Göklerde ve yerde nice deliller vardır ki yanlarına uğrarlar da onlardan yüzlerini çevirerek geçerler. (Yusuf suresi-105) Ayet bize apaçık delillerin etrafımızda olduğunu söylüyor. Ama biz gaflete dalmış dünyamızda, başımızı kaldırıp da bizi kendini tanıttıracak Zülcelali İkram`ın eserlerine bakmaktan aciziz. Biz neden bu Dünya`ya geldik? Bizim Dünya`daki amacımız ne? Ne için buradayız? Bizi yaratan ne istiyor bizden? Bunların cevapları bizde var mı? Peki, hiç düşündük mü? Merak edip araştırdık mı?

"Elhamdülillah Müslümanım" demek neye, kime yeter, İslam’ı tam anlamıyla yaşamadıktan sonra. Bir ateist den bir münafıktan farkın yoksa, Müslümanım demek doğru bir şey mi? Tüm dinler arasında Allah`a tam manasıyla inanan tek din İslam’dır. Kelime-i şahadet getirmekle iş bitmiyor, şahadet ediyorsun fakat bu imanın bir de şartları var. Bu şartları biliyor musun? İnandığın şartlara dair delillerin var mı? Kuranı Kerim`in hak kitap olduğuna delilin nedir? Bir ateist gelse ve dese ki inandığın dini bana anlat? Ne diyeceksin? Peki ya inandığın Allah`ı bana anlat dese? Sonsuz kelimesini kullanmadan Allah hakkında ne söyleyebilirsin ? Bunları önceden düşündün mü? Araştırdın mı? İmanın ilk şartı Allah`ın birliğine inanmak. Peki senin bir müslüman olarak buna kanıtın, delilin var mı? İçinden buna cevap vermelisin, olumsuz ise bir daha düşünmelisin.
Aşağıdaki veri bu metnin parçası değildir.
/-- `x_i(x) = x_i` on `ℂ^{r+1}`. [cite: SerreFAC1955, n° 64] -/
theorem lauEval_xL (i : Fin (r + 1)) (x : Fin (r + 1) → ℂ) : lauEval (xL r i) x = x i := by
  rw [xL, lauEval_single, one_mul, monoEval, Finset.prod_eq_single i
    (fun j _ hj => by rw [Pi.single_eq_of_ne hj, zpow_zero]) (fun h => absurd (Finset.mem_univ i) h),
    Pi.single_eq_same, zpow_one]

/-- `x_i⁻¹(x) = (x_i)⁻¹` on `ℂ^{r+1}`. [cite: SerreFAC1955, n° 64] -/
theorem lauEval_uL (i : Fin (r + 1)) (x : Fin (r + 1) → ℂ) : lauEval (uL r i) x = (x i)⁻¹ := by
  rw [uL, lauEval_single, one_mul, monoEval, Finset.prod_eq_single i
    (fun j _ hj => by rw [Pi.neg_apply, Pi.single_eq_of_ne hj, neg_zero, zpow_zero])
    (fun h => absurd (Finset.mem_univ i) h), Pi.neg_apply, Pi.single_eq_same, zpow_neg, zpow_one]

/-! ### The algebraic pieces: `((P)_{x_s})_m` and their stability -/

variable (r) in
/-- The constant-tuple map `L → (Unit → L)` (the one-generator free module of the `𝒪(n)` files is
`Unit → L`). [cite: SerreFAC1955, n° 64] -/
def constL : L ℂ r →ₗ[ℂ] (Unit → L ℂ r) where
  toFun w := fun _ => w
  map_add' _ _ := rfl
  map_smul' _ _ := rfl

/-- `constL w = fun _ => w`. [cite: SerreFAC1955, n° 64] -/
@[simp] theorem constL_apply (w : L ℂ r) : constL r w = fun _ => w := rfl

variable (r) in
/-- The one-variable localized piece `(P_{x_s})_m ⊆ L` (Laurent polynomials of degree `m` with poles
only along `s`), as a submodule of `L`: the tree's `LaurentCech.locDeg (fun _ => 0) ⊤ s m` on
`Unit → L`, pulled back along the constant map. [cite: SerreFAC1955, n° 64] -/
def algPiece (s : Finset (Fin (r + 1))) (m : ℤ) : Submodule ℂ (L ℂ r) :=
  (locDeg (fun _ : Unit => (0 : ℤ)) (Ktop r) s m).comap (constL r)

/-- Membership in `(P_{x_s})_m`, in terms of the tree's localized piece on `Unit → L`.
[cite: SerreFAC1955, n° 64] -/
theorem mem_algPiece_iff {s : Finset (Fin (r + 1))} {m : ℤ} {w : L ℂ r} :
    w ∈ algPiece r s m ↔ (fun _ : Unit => w) ∈ locDeg (fun _ : Unit => (0 : ℤ)) (Ktop r) s m := by
  rw [algPiece, Submodule.mem_comap, constL_apply]

/-- Membership in `(P_{x_s})_m`: `x_s^N w` is a polynomial for some `N`, and `w ∈ L_m`.
[cite: SerreFAC1955, n° 64] -/
theorem mem_algPiece {s : Finset (Fin (r + 1))} {m : ℤ} {w : L ℂ r} :
    w ∈ algPiece r s m ↔ (∃ (N : ℕ) (p : P ℂ r), xs ℂ s N * w = toL ℂ r p) ∧ w ∈ Ldeg ℂ r m := by
  rw [mem_algPiece_iff]
  constructor
  · intro hw
    exact exists_of_mem_locDeg (v := fun _ : Unit => w) hw
  · rintro ⟨⟨N, p, hp⟩, hdeg⟩
    exact mem_locDeg_of hp hdeg

/-- **The free pieces are products of one-variable pieces**: `v ∈ ((L^J)_{x_s})_n` iff
`v_j ∈ (P_{x_s})_{n - e_j}` for all `j` (`GAGAFree.mem_locDeg_iff_forall`). [cite: SerreFAC1955, n° 64] -/
theorem mem_locDeg_top_iff {J : Type} [Finite J] (e : J → ℤ) (n : ℤ) (s : Finset (Fin (r + 1)))
    (v : J → L ℂ r) :
    v ∈ locDeg e (⊤ : Submodule (P ℂ r) (J → P ℂ r)) s n ↔ ∀ j, v j ∈ algPiece r s (n - e j) := by
  simp_rw [mem_algPiece_iff]
  exact GAGAFree.mem_locDeg_iff_forall e n s v

/-- `(P_{x_s})_m` is stable under `x_i ·`, landing in degree `m + 1`. [cite: SerreFAC1955, n° 64] -/
theorem xL_mul_mem_algPiece {s : Finset (Fin (r + 1))} {m : ℤ} {w : L ℂ r} (hw : w ∈ algPiece r s m)
    (i : Fin (r + 1)) : xL r i * w ∈ algPiece r s (m + 1) := by
  obtain ⟨⟨N, p, hp⟩, hdeg⟩ := mem_algPiece.1 hw
  refine mem_algPiece.2 ⟨⟨N, MvPolynomial.X i * p, ?_⟩, ?_⟩
  · rw [mul_left_comm, hp, xL_eq_toL, map_mul]
  · rw [add_comm]; exact mul_mem_Ldeg (xL_mem_Ldeg i) hdeg

/-- On `U_s ∋ i`, `(P_{x_s})_m` is stable under `x_i⁻¹ ·`, landing in degree `m - 1`.
[cite: SerreFAC1955, n° 64] -/
theorem uL_mul_mem_algPiece {s : Finset (Fin (r + 1))} {m : ℤ} {w : L ℂ r} (hw : w ∈ algPiece r s m)
    {i : Fin (r + 1)} (hi : i ∈ s) : uL r i * w ∈ algPiece r s (m - 1) := by
  obtain ⟨⟨N, p, hp⟩, hdeg⟩ := mem_algPiece.1 hw
  refine mem_algPiece.2 ⟨⟨N + 1, Xs ℂ (s.erase i) * p, ?_⟩, ?_⟩
  · rw [Nat.cast_add, Nat.cast_one, xs_add, mul_assoc, ← mul_assoc (xs ℂ s 1), xs_one_mul_uL hi,
      mul_left_comm, hp, map_mul]
  · have := mul_mem_Ldeg (uL_mem_Ldeg i) hdeg
    rwa [show (-1 : ℤ) + m = m - 1 by ring] at this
Yukarıdaki ayette Allah "Göklerde ve yerde nice deliller vardır" diyor biz müminlere. Biz de birazcık da olsa tefekkür edelim mi, belki görebiliriz bu delilerden bazılarını. Okyanus hayvanlarını hiç incelemiş miydiniz? Mesela "Mantis Karides" hayvanları Guam’dan Doğu Afrika’ya Hindistan-Pasifik’te yaşayan canlılardır. Mantis karides akvaryum camını kırabilen, yengeçlerin kabuklarını parçalayan son derece sert, sopaya benzeyen dokunaçları vardır. Evrim süreci 400 milyon yıl öncesine dayanan mantis karidesi, kıskaçlarıyla 50 kg gücünde darbe vurabiliyor. Bu rakam, karidesin kendi ağırlığının yüzlerce katına denk geliyor. Hangi şampiyon dövüşçüden ders aldığını bilmiyoruz. Hint Pasifiği bölgesinde yoğun olarak yaşayan karidesin düşmanlarına kollarını savurma hızı 5.56 milimetre mermi ile çalışan bir tüfeğinkine neredeyse eşit. Günde kaç saat spor yapıyor da bu hıza erişiyor bilmiyoruz Bilim insanları, mantis karidesinin dokunaçlarını nano ölçekte inceledi ve karidesin dokunaçlarının mühendislikle üretilen seramiklerden bile daha sert bir yapıya sahip olduğunu gördü. İnsanda normalde 4 adet ışığa duyarlı hücre bulunmaktadır. Bunlardan bir tanesi çubuk hücresi grubu, diğer 3 tanesi ise kırmızı yeşil ve mavi renklere duyarlı koni hücrelerdir. Ancak mantis karideslerinde yapılan analizler bu hayvanın 20 farklı fotoreseptörü olduğunu ortaya çıkarmıştır. Hangi biyoloji ilminden öğrendi de yirmi tane farklı reseptörü oluşturdu bilmiyoruz. Bu bakımdan insan gözüne göre renkleri kat kat detaylı ayırt edilebilir. Şimdi sormamız gereken soruyu soralım. Akılsız şuursuz ilmi bilgisi olmayan bu karidescik, bunları yapmayı nereden biliyor? Hiçbir okula gitmeden oluşumundan itibaren bu vurma tekniğini, hızını ayarlamayı fotoreseptörünü oluşturmayı nereden biliyor? Bunları ona öğreten kim? Aklı olmayan bu varlıkların ellerinden nice sanat eserleri çıkıyor. Bir de uzağa gitmeden kendi vücudumuzdaki bir organımızı ele alsak nasıl olur? Mesela kulak?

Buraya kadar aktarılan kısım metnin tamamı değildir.